#### TASK INSTRUCTIONS
Go through the entries below and collect each line with the string "count" in it.

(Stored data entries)
____________
import Summits.Ventures.PercRepro.ProfileFlatUpset

/-!
# PercRepro — THE GIRTH REGIME OF (H-gen): WHEN EVERY `(n − k + 1)`-SUBSET IS INDEPENDENT, THE MIRROR STATEMENT AT LEVEL
`k` IS THE NORMALISED MATCHING PROPERTY OF THE BOOLEAN LATTICE (p10, gen 26; unconditional)

For a finite matroid `M` on `n` elements, an up-set `U` of its flats and a level `2k < n`, the mirror statement (H-gen)
(ProfilePointedMirrorUpset, `SepMirror`) reads, in its closure form, `#{X ∈ BI_k : cl X ∈ U} ≤ #{X ∈ BI_{n−k} : cl X ∈ U}`.
THIS FILE proves it at every level `k` at which EVERY `(n − k + 1)`-subset of `E` is independent (`girth(M) ≥ n − k + 2`):
there the bi-independent sets of the sizes `k … n − k` are ALL the subsets of those sizes and each is its own closure
(`clF_eq_self_of_indep_succ`), so the sets with closure in `U` form an interval `𝒰_k, …, 𝒰_{n−k}` of an up-set of the Boolean
lattice of `E`, and the local LYM double count `#𝒰_j·(n − j) ≤ #𝒰_{j+1}·(j + 1)` (`card_mul_le_card_mul_of_insert_mem`, every
`j`-set has `n − j` one-element supersets in `𝒰_{j+1}`, every `(j+1)`-set at most `j + 1` subsets) telescopes through the
binomials to `#𝒰_k ≤ #𝒰_{n−k}` (`le_of_level_step`).  So the girth regime of (H-gen) is the normalised matching property
of the Boolean lattice — the analogue of gen 25's girth regimes of (Ĉ) and (D).  Nothing here asserts (H-gen) or (H).
-/

open scoped Matroid

namespace PercRepro.Cogirth

open Finset ThmH Skew

variable {α : Type} [DecidableEq α] {M : Matroid α} [M.Finite]

/-! ### The Boolean local LYM step, finset form -/

/-- **Local LYM, upward, for a finset ground set**: if every one-element extension inside `E` of a `j`-set of `𝒜` lies in
the family `ℬ` of `(j+1)`-sets, then `#𝒜·(#E − j) ≤ #ℬ·(j + 1)` (double count of the pairs `X ⊂ Y`). -/
theorem card_mul_le_card_mul_of_insert_mem {E : Finset α} {𝒜 ℬ : Finset (Finset α)} {j : ℕ}
    (h𝒜 : ∀ X ∈ 𝒜, X ⊆ E ∧ X.card = j) (hℬ : ∀ Y ∈ ℬ, Y.card = j + 1)
    (hins : ∀ X ∈ 𝒜, ∀ a ∈ E, a ∉ X → insert a X ∈ ℬ) :
    𝒜.card * (E.card - j) ≤ ℬ.card * (j + 1) := by
  classical
  refine card_mul_le_card_mul (fun X Y => X ⊆ Y) ?_ ?_
  · intro X hX
    obtain ⟨hXE, hXj⟩ := h𝒜 X hX
    have himg : (E \ X).image (fun a => insert a X) ⊆ ℬ.bipartiteAbove (fun X Y => X ⊆ Y) X := by
      intro Y hY
      rw [mem_image] at hY
      obtain ⟨a, ha, rfl⟩ := hY
      rw [mem_sdiff] at ha
      rw [mem_bipartiteAbove]
      exact ⟨hins X hX a ha.1 ha.2, subset_insert _ _⟩
    have hinj : Set.InjOn (fun a => insert a X) (E \ X : Finset α) := by
      intro a ha b hb hab
      simp only at hab
      rw [mem_coe, mem_sdiff] at ha hb
      have : a ∈ insert b X := hab ▸ mem_insert_self a X
      rw [mem_insert] at this
      rcases this with h | h
      · exact h
      · exact absurd h ha.2
    calc E.card - j = (E \ X).card := by rw [card_sdiff_of_subset hXE, hXj]
      _ = ((E \ X).image (fun a => insert a X)).card := (card_image_of_injOn hinj).symm
      _ ≤ (ℬ.bipartiteAbove (fun X Y => X ⊆ Y) X).card := card_le_card himg
  · intro Y hY
    have hsub : 𝒜.bipartiteBelow (fun X Y => X ⊆ Y) Y ⊆ Y.image (fun a => Y.erase a) := by
      intro X hX
      rw [mem_bipartiteBelow] at hX
      obtain ⟨hX𝒜, hXY⟩ := hX
      obtain ⟨-, hXj⟩ := h𝒜 X hX𝒜
      have hYc := hℬ Y hY
      obtain ⟨a, haY, haX⟩ : ∃ a ∈ Y, a ∉ X := by
        by_contra hcon
        have hYX : Y ⊆ X := fun y hy => by
          by_contra h
          exact hcon ⟨y, hy, h⟩
        have := card_le_card hYX
        omega
      rw [mem_image]
      refine ⟨a, haY, ?_⟩
      symm
      apply eq_of_subset_of_card_le
      · intro x hx
        rw [mem_erase]
        exact ⟨fun h => haX (h ▸ hx), hXY hx⟩
      · rw [card_erase_of_mem haY, hYc, hXj]
        omega
    calc (𝒜.bipartiteBelow (fun X Y => X ⊆ Y) Y).card ≤ (Y.image (fun a => Y.erase a)).card := card_le_card hsub
      _ ≤ Y.card := card_image_le
      _ = j + 1 := hℬ Y hY

/-! ### Telescoping through the binomials -/

/-- A sequence with `f j·(n − j) ≤ f (j+1)·(j + 1)` on the levels `k ≤ j < n − k` satisfies `f k ≤ f (n − k)` for `2k ≤ n`:
`f j / C(n, j)` is non-decreasing on the interval and `C(n, k) = C(n, n − k)`. -/
theorem le_of_level_step {n k : ℕ} (f : ℕ → ℕ) (hk : 2 * k ≤ n)
    (hstep : ∀ j, k ≤ j → j < n - k → f j * (n - j) ≤ f (j + 1) * (j + 1)) : f k ≤ f (n - k) := by
  have key : ∀ d, k + d ≤ n - k → f k * n.choose (k + d) ≤ f (k + d) * n.choose k := by
    intro d
    induction d with
    | zero => intro _; rw [add_zero]
    | succ d ih =>
      intro hd
      have ih' := ih (by omega)
      have hs := hstep (k + d) (by omega) (by omega)
      have hc := Nat.choose_succ_right_eq n (k + d)
      have hpos : 0 < k + d + 1 := by omega
      have h1 : f k * n.choose (k + d + 1) * (k + d + 1) ≤ f (k + d + 1) * n.choose k * (k + d + 1) := by
        calc f k * n.choose (k + d + 1) * (k + d + 1) = f k * (n.choose (k + d + 1) * (k + d + 1)) := by ring
          _ = f k * (n.choose (k + d) * (n - (k + d))) := by rw [hc]
          _ = (f k * n.choose (k + d)) * (n - (k + d)) := by ring
          _ ≤ (f (k + d) * n.choose k) * (n - (k + d)) := Nat.mul_le_mul_right _ ih'
          _ = (f (k + d) * (n - (k + d))) * n.choose k := by ring
          _ ≤ (f (k + d + 1) * (k + d + 1)) * n.choose k := Nat.mul_le_mul_right _ hs
          _ = f (k + d + 1) * n.choose k * (k + d + 1) := by ring
      rw [show k + (d + 1) = k + d + 1 by omega]
      exact Nat.le_of_mul_le_mul_right h1 hpos
  have h := key (n - 2 * k) (by omega)
  rw [show k + (n - 2 * k) = n - k by omega, Nat.choose_symm (by omega : k ≤ n)] at h
  have hpos : 0 < n.choose k := Nat.choose_pos (by omega)
  exact Nat.le_of_mul_le_mul_right h hpos

/-! ### The matroid translation in the girth regime -/

/-- In the regime «every subset with at most `m + 1` elements is independent», a subset with at most `m` elements is its own
closure. -/
theorem clF_eq_self_of_indep_succ {m : ℕ} (hg : ∀ S ⊆ gr M, S.card ≤ m + 1 → rk M S = S.card)
    {X : Finset α} (hX : X ⊆ gr M) (hXm : X.card ≤ m) : clF M X = X := by
  apply Subset.antisymm
  · intro e he
    by_contra heX
    have heg : e ∈ gr M := clF_subset_gr_fu X he
    have h1 := rk_insert_eq heg hX
    rw [if_pos he] at h1
    have h2 := hg (insert e X) (insert_subset heg hX) (by rw [card_insert_of_notMem heX]; omega)
    have h3 := hg X hX (by omega)
    rw [card_insert_of_notMem heX] at h2
    omega
  · exact subset_clF_fu hX

/-- In the regime «every subset with at most `n − k + 1` elements is independent» every subset of `E` with `j` elements,
`k ≤ j ≤ n − k`, is bi-independent. -/
theorem mem_biIndepSets_of_indep_of_card {k j : ℕ} (hk : 2 * k ≤ (gr M).card)
    (hg : ∀ S ⊆ gr M, S.card ≤ (gr M).card - k + 1 → rk M S = S.card) {X : Finset α} (hX : X ⊆ gr M)
    (hXj : X.card = j) (hkj : k ≤ j) (hjk : j ≤ (gr M).card - k) : X ∈ biIndepSets M j := by
  rw [mem_biIndepSets]
  refine ⟨hX, hXj, hg X hX (by omega), hg (gr M \ X) sdiff_subset ?_⟩
  rw [card_sdiff_of_subset hX, hXj]
  omega

/-- The members of `U` among the `j`-subsets of `E`. -/
noncomputable def upLevel (M : Matroid α) [M.Finite] (U : Finset (Finset α)) (j : ℕ) : Finset (Finset α) :=
  ((gr M).powersetCard j).filter (fun X => X ∈ U)

/-- In the girth regime, the bi-independent `j`-sets with closure in `U` (`k ≤ j ≤ n − k`) are the `j`-subsets of `E` in `U`. -/
theorem filter_clF_mem_eq_upLevel {k j : ℕ} (hk : 2 * k ≤ (gr M).card)
    (hg : ∀ S ⊆ gr M, S.card ≤ (gr M).card - k + 1 → rk M S = S.card) (U : Finset (Finset α))
    (hkj : k ≤ j) (hjk : j ≤ (gr M).card - k) :
    (biIndepSets M j).filter (fun X => clF M X ∈ U) = upLevel M U j := by
  ext X
  unfold upLevel
  rw [mem_filter, mem_filter, mem_powersetCard]
  constructor
  · rintro ⟨hXb, hcl⟩
    have hXg : X ⊆ gr M := (mem_biIndepSets.1 hXb).1
    have hXj : X.card = j := (mem_biIndepSets.1 hXb).2.1
    rw [clF_eq_self_of_indep_succ hg hXg (by omega)] at hcl
    exact ⟨⟨hXg, hXj⟩, hcl⟩
  · rintro ⟨⟨hXg, hXj⟩, hU⟩
    refine ⟨mem_biIndepSets_of_indep_of_card hk hg hXg hXj hkj hjk, ?_⟩
    rw [clF_eq_self_of_indep_succ hg hXg (by omega)]
    exact hU

/-- **THE GIRTH REGIME OF (H-gen)** (unconditional): if every `(n − k + 1)`-subset of `E` is independent and `2k < n`, then
`#{X ∈ BI_k : cl X ∈ U} ≤ #{X ∈ BI_{n−k} : cl X ∈ U}` for every up-set `U` of flats. -/
theorem card_filter_clF_mem_le_mirror_of_indep {k : ℕ} (hk : 2 * k < (gr M).card)
    (hg : ∀ S ⊆ gr M, S.card ≤ (gr M).card - k + 1 → rk M S = S.card) {U : Finset (Finset α)}
    (hU : UpFlats M U) :
    ((biIndepSets M k).filter (fun X => clF M X ∈ U)).card ≤
      ((biIndepSets M ((gr M).card - k)).filter (fun X => clF M X ∈ U)).card := by
  rw [filter_clF_mem_eq_upLevel (by omega) hg U le_rfl (by omega),
    filter_clF_mem_eq_upLevel (by omega) hg U (by omega) le_rfl]
  apply le_of_level_step (n := (gr M).card) (k := k) (fun j => (upLevel M U j).card) (by omega)
  intro j hkj hjk
  apply card_mul_le_card_mul_of_insert_mem (E := gr M) (j := j)
  · intro X hX
    unfold upLevel at hX
    rw [mem_filter, mem_powersetCard] at hX
    exact hX.1
  · intro Y hY
    unfold upLevel at hY
    rw [mem_filter, mem_powersetCard] at hY
    exact hY.1.2
  · intro X hX a ha haX
    unfold upLevel at hX ⊢
    rw [mem_filter, mem_powersetCard] at hX ⊢
    obtain ⟨⟨hXg, hXj⟩, hXU⟩ := hX
    have hins : insert a X ⊆ gr M := insert_subset ha hXg
    have hcard : (insert a X).card = j + 1 := by rw [card_insert_of_notMem haX, hXj]
    refine ⟨⟨hins, hcard⟩, ?_⟩
    refine hU.up X hXU (insert a X) ⟨hins, clF_eq_self_of_indep_succ hg hins (by omega)⟩ (subset_insert _ _)

end PercRepro.Cogirth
____________
#### ANSWER TO THIS EXERCISE
lattice of `E`, and the local LYM double count `#𝒰_j·(n − j) ≤ #𝒰_{j+1}·(j + 1)` (`card_mul_le_card_mul_of_insert_mem`, every
the family `ℬ` of `(j+1)`-sets, then `#𝒜·(#E − j) ≤ #ℬ·(j + 1)` (double count of the pairs `X ⊂ Y`). -/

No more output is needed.